Half-Duplex Mode (VAD-based Voice Conversation)

Overview

Half-Duplex mode implements hands-free voice conversation with automatic turn-taking. The server runs SileroVAD (Voice Activity Detection) to detect when the user starts and stops speaking. After the user finishes, the model generates a streaming reply. Once playback completes, the system resumes listening — like a phone call where each side takes turns.

Unlike Chat mode, Half-Duplex is a stateful, long-lived session. The GPU Worker is exclusively occupied for the entire session (default 3-minute timeout). KV Cache persists across turns, so the model accumulates context from the full conversation history without re-encoding previous turns.

Capabilities: Voice input → Text + Voice output, streaming output, multi-turn context accumulation, KV Cache persistence, exclusive GPU Worker.

Lifecycle

sequenceDiagram
    participant C as Client
    participant S as Server

    C->>S: WS /ws/half_duplex/{session_id}
    S-->>C: queued (position, ETA)
    S-->>C: queue_done
    C->>S: prepare (system_prompt + config)
    S-->>C: prepared (session_id, timeout_s)
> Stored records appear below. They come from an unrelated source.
import Summits.QuantumFields.YangMills.Theorems.BalabanUVNodesPortZDStepLawKernel
import Summits.QuantumFields.YangMills.Theorems.BalabanUVNodesN09TransportPositiveOfLocalRoute

/-!
# NODE O port, row PT-A′ helper lane (PTZ-1, gen 3): THE DISPLAYED «STEP DEFINED» HYPOTHESES `0 < T(I(A))(V)` OF THIS SEAT's ROWS, AT THE RECORD's TRANSPORT — they are
# NON-DEGENERACY (`≠ 0`, since `TcanOfRecord` of a non-negative density is non-negative everywhere: N09's `TcanOfRecord_nonneg` BY NAME) and they FOLLOW from N09's (F3) LOCAL ROUTE
# (`TcanOfRecord_pos_of_localRoute_of_avg_eq` BY NAME: a fine configuration of the fibre in the loop α-guard at which `I(A)` is continuous and positive, `V` regular)

[Balaban1987RG1] = [I] (CMP 109, 1987): (0.13) p. 254, (0.19) p. 255–256, (2.3) p. 265, (2.10) p. 267; [Balaban1988Convergent] = [III] (CMP 119, 1988): (3.1) p. 264.

Seat `ymgap-nodeO-port-PTZ-1` g3 (prover, HELPER MODE; `--supports stmt-QuantumFields-27930 --as helper`).  Generic layer (0 tokens of the χ-cone of record); CRIT-1 Q-5 (β).  Nothing of N09 is
restated: `Summit.QuantumFields.YangMills.BalabanUVNodes.N09TransportPositiveOfLocalRoute.TcanOfRecord_nonneg ∕ TcanOfRecord_pos_of_localRoute_of_avg_eq` (dag-n09-w2 g5) are cited BY NAME.
WHAT IS PROVED (0 sorry; no `def` ∕ `instance` ∕ `notation`):
* `TcanOfRecord_integrand_nonneg` — `χ ≥ 0 ⇒ 0 ≤ Tcan(I(A))(V)` everywhere; ★ `TcanOfRecord_integrand_pos_iff_ne_zero` ∕ `transportOfRecord_integrand_pos_iff_ne_zero` — so the displayed positivity
  hypotheses of `…PortZDHistoryFluctuation` ∕ `…RecordHistoryFluctuation` ∕ `…RecordFirstOrder` ∕ `…ZeroInputMeasureSplit` at `TcanOfRecord = TβOfRecord₁₃` are NON-DEGENERACY of the step at
  `W_B` and at `1`, nothing more;
* ★★ `TcanOfRecord_integrand_pos_of_localRoute` — and they HOLD on N09's local route: `k < K`, `χ ≥ 0`, `I(A)` measurable and `dU`-integrable, a fine configuration `U⋆` with `Ū(U⋆) = V` in
  the loop `α`-guard (`α ≤ 1∕24`, `α < δ_SU`, `157α < L^{−(d−1)}`) at which `I(A)` is continuous and positive, and `V ∈ regSetOfRecord (I(A))` ⟹ `0 < TcanOfRecord F N K k (I(A)) V` — at the
  record `U⋆ := V^{(k)}(V)` ([I] (2.3)) and `V := W_B`, resp. `U⋆ := 1`, `V := 1`.
HONEST FRAMING.  One-line corollaries of N09's located positivity (its α-guard ∕ continuity ∕ regularity hypotheses stay DISPLAYED); NOTHING of Bałaban's estimates asserted, ported or
discharged; 26648 ∕ 27930⁸ SIGNED·OPEN (content-gated), 27931 OPEN (RC-3), 27932 CLOSED; K0⁷ ∕ K-Ax OPEN; N09 NOT discharged; counts unmoved; finite 𝕋⁴ at fixed ε — NOT continuum ∕ OS ∕ Clay;
the Yang–Mills mass gap is NOT proved by any of this.  No `sorry`, no `instance`, no `notation`, no `def`.
-/

noncomputable section

open MeasureTheory Set

namespace Summit.QuantumFields.YangMills.Theorems.PortZD

open Literature.MathematicalPhysics.QuantumFieldTheory.Balaban1983to89
open Literature.MathematicalPhysics.QuantumFieldTheory.Balaban1983to89.Node00
open Literature.MathematicalPhysics.QuantumFieldTheory.Balaban1983to89.BlockAveraging (loopHol)
open Literature.MathematicalPhysics.QuantumFieldTheory.Balaban1983to89.ExpMeanLog (deltaSU)
open T4Continuum (T4Family)
open B12Eq019ActionBody (integrand)
open Summit.QuantumFields.YangMills.BalabanUVNodes.N09TransportPositiveOfLocalRoute (TcanOfRecord_nonneg TcanOfRecord_pos_of_localRoute_of_avg_eq)

variable (F : T4Family) (N : ℕ) [NeZero N]

/-- `χ ≥ 0 ⇒ 0 ≤ Tcan(I(A))(V)` everywhere (N09's `TcanOfRecord_nonneg` at `I(A) ≥ 0`). [cite: Balaban1987RG1, (0.13) p.254, (0.19) p.255 (bookkeeping)] -/
theorem TcanOfRecord_integrand_nonneg {K k : ℕ} {χ : Density (F.P K) k (SU N)} (hχ : ∀ U, 0 ≤ χ U) (GF : Density (F.P K) k (SU N)) (gk : ℝ)
    (A : Density (F.P K) k (SU N)) (V : PBond (F.P K) (k + 1) → SU N) : 0 ≤ TcanOfRecord F N K k (integrand χ GF gk A) V :=
  TcanOfRecord_nonneg (F := F) (N := N) (integrand_nonneg_of_chi_nonneg hχ GF gk A) V

/-- ★ **POSITIVITY = NON-DEGENERACY at the record's transport**: for `χ ≥ 0`, `0 < Tcan(I(A))(V) ↔ Tcan(I(A))(V) ≠ 0`. [cite: Balaban1987RG1, (0.19) p.255–256 (bookkeeping)] -/
theorem TcanOfRecord_integrand_pos_iff_ne_zero {K k : ℕ} {χ : Density (F.P K) k (SU N)} (hχ : ∀ U, 0 ≤ χ U) (GF : Density (F.P K) k (SU N)) (gk : ℝ)
    (A : Density (F.P K) k (SU N)) (V : PBond (F.P K) (k + 1) → SU N) :
    0 < TcanOfRecord F N K k (integrand χ GF gk A) V ↔ TcanOfRecord F N K k (integrand χ GF gk A) V ≠ 0 :=
  ⟨fun h => h.ne', fun h => lt_of_le_of_ne (TcanOfRecord_integrand_nonneg F N hχ GF gk A V) (Ne.symm h)⟩

/-- The kernel-transform edition: `0 < transportOfRecord(I(A))(V) ↔ transportOfRecord(I(A))(V) ≠ 0` for `χ ≥ 0`. [cite: Balaban1988Convergent, (3.1) p.264 (bookkeeping)] -/
theorem transportOfRecord_integrand_pos_iff_ne_zero {K k : ℕ} {χ : Density (F.P K) k (SU N)} (hχ : ∀ U, 0 ≤ χ U) (GF : Density (F.P K) k (SU N)) (gk : ℝ)
    (A : Density (F.P K) k (SU N)) (V : GaugeField (F.P K) (k + 1) (SU N)) :
    0 < transportOfRecord F N K k (integrand χ GF gk A) V ↔ transportOfRecord F N K k (integrand χ GF gk A) V ≠ 0 :=
  ⟨fun h => h.ne', fun h => lt_of_le_of_ne (transportOfRecord_integrand_nonneg F N hχ GF gk A V) (Ne.symm h)⟩

/-- ★★ **THE DISPLAYED «STEP DEFINED AT `V`» HYPOTHESIS FROM N09's (F3) LOCAL ROUTE** (`TcanOfRecord_pos_of_localRoute_of_avg_eq` BY NAME at `ρ := I(A)`): `k < K`, `χ ≥ 0`, `I(A)` measurable
and `dU`-integrable, a fibre point `U⋆` over `V` inside the loop `α`-guard at which `I(A)` is continuous and positive, `V` a regular point of the transform of `I(A)` ⟹ `0 < Tcan(I(A))(V)`.
[cite: Balaban1987RG1, (2.3) p.265, (0.19) p.255, (2.10) p.267] -/
theorem TcanOfRecord_integrand_pos_of_localRoute {K k : ℕ} (hk : k < K) {α : ℝ} (hα24 : α ≤ 1 / 24) (hαδ : α < deltaSU (Fin N))
    (hαL : 157 * α < (((F.P K).L : ℝ) ^ ((F.P K).d - 1))⁻¹) {χ : Density (F.P K) k (SU N)} (hχ : ∀ U, 0 ≤ χ U) (GF : Density (F.P K) k (SU N)) (gk : ℝ)
    (A : Density (F.P K) k (SU N)) (hm : Measurable (integrand χ GF gk A)) (hi : Integrable (integrand χ GF gk A) (fieldMeasure (F.P K) k (SU N)))
    {Us : GaugeField (F.P K) k (SU N)} {V : PBond (F.P K) (k + 1) → SU N} (hUsV : (avOfRecord F N K k).avg Us = V)
    (hUα : ∀ c i, dist1 (loopHol Us c i) ≤ α) (hc : ContinuousAt (integrand χ GF gk A) Us) (hpos : 0 < integrand χ GF gk A Us)
    (hreg : V ∈ regSetOfRecord F N K k (integrand χ GF gk A)) :
    0 < TcanOfRecord F N K k (integrand χ GF gk A) V :=
  TcanOfRecord_pos_of_localRoute_of_avg_eq hk hα24 hαδ hαL hm (integrand_nonneg_of_chi_nonneg hχ GF gk A) hi hUsV hUα hc hpos hreg

end Summit.QuantumFields.YangMills.Theorems.PortZD

end
/-- **Lower bound, abstract form.** For a family `pt` as in `eq_familyWord_of_le`, with `χ ∈ {s, σₒ}`
and `good` implied by `NoOdd χ`, the signed orbit sum `A_χ δ_{familyWord pt}` is a highest-weight
vector: it lies in `wreathHW k N χ (content)`. [cite: FischerIkenmeyer2020, Thm. 4 (lower bounds) and its proof] -/
theorem twistedOrbitSum_familyWord_mem_wreathHW {χ : ↥(blockPerms n 3) →* ℤˣ}
    (hχ : χ = restrSign n 3 ∨ χ = outerSign) (pt : Fin n → Fin 3 → Fin N)
    (good : (Fin 3 → ℕ) → Prop) (hsorted : ∀ r, Antitone fun p => (pt r p : ℕ))
    (hpyr : ∀ r (t : Fin 3 → ℕ), Antitone t → good t → (∀ p, t p ≤ (pt r p : ℕ)) →
      ∃ r', (fun p => (pt r' p : ℕ)) = t)
    (hgood : ∀ u : Word N (n * 3), NoOdd χ u → ∀ r,
      good ![hi3 (blockTriple u r), mid3 (blockTriple u r), lo3 (blockTriple u r)]) :
    twistedOrbitSum k χ (Pi.single (familyWord pt) 1) ∈
      wreathHW k N χ (fun i => (wordContent (familyWord pt) i : ℤ)) := by
  refine twistedOrbitSum_single_mem_wreathHW χ _ fun u hle hne => ?_
  have hno : NoOdd χ u := noOdd_of_twistedOrbitSum_ne_zero hne
  exact eq_familyWord_of_le pt good hsorted hpyr hle (blockPoint_injective_of_noOdd hχ hno) (hgood u hno)

/-- **Stabiliser of the word of an injective family of sorted triples**: an element of `S_n ≀ S_3`
fixing `familyWord pt` permutes the blocks trivially and rearranges each block into itself.
[cite: FischerIkenmeyer2020, §5 (proof of Thm. 4)] -/
theorem blockMap_eq_one_of_comp_eq (pt : Fin n → Fin 3 → Fin N)
    (hsorted : ∀ r, Antitone fun p => (pt r p : ℕ)) (hinj : Function.Injective pt)
    (τ : ↥(blockPerms n 3))
    (hfix : familyWord pt ∘ ⇑(τ : Equiv.Perm (Fin (n * 3))) = familyWord pt) :
    blockMap τ = 1 ∧ ∀ r p, pt r (innerPerm τ r p) = pt r p := by
  have hblk : ∀ r p, pt (blockMap τ r) (innerPerm τ r p) = pt r p := fun r p => by
    have := congrFun hfix (finProdFinEquiv (r, p))
    rw [Function.comp_apply, apply_finProdFinEquiv_of_mem τ.2, familyWord_apply, familyWord_apply] at this
    exact this
  have hπ : ∀ r, blockMap τ r = r := fun r => by
    have hrearr : (fun p => (pt r p : ℕ)) = fun p => (pt (blockMap τ r) p : ℕ) :=
      eq_of_antitone_of_rearrangement (hsorted (blockMap τ r)) (hsorted r) (innerPerm τ r)
        fun p => by simp only [hblk r p]
    have : pt r = pt (blockMap τ r) := by
      funext p; exact Fin.ext (congrFun hrearr p)
    exact (hinj this).symm
  refine ⟨Equiv.ext hπ, fun r p => ?_⟩
  have := hblk r p
  rwa [hπ r] at this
    loop Voice conversation turns
        C->>S: audio_chunk (continuous, every 0.5s)
        S-->>C: vad_state: speaking=true
        Note over C,S: User is speaking...
        S-->>C: vad_state: speaking=false
        S-->>C: generating (speech_duration_ms)
        loop Streaming reply
            S-->>C: chunk (text_delta + audio_data)
        end
        S-->>C: turn_done (turn_index, full text)
        Note over C,S: Client plays audio, then resumes sending audio_chunk
    end

    alt Client stops
        C->>S: stop
        S-->>C: stopped
    else Session timeout
        S-->>C: timeout (elapsed_s)
    end
    Note over C,S: GPU released, session recorded

Phase 1 — Connection & Queue: Client connects to wss://host/ws/half_duplex/{session_id} with a unique session ID. The server places the request in the FIFO queue. The client receives queued with its position and estimated wait time. When a GPU Worker becomes available, the client receives queue_done.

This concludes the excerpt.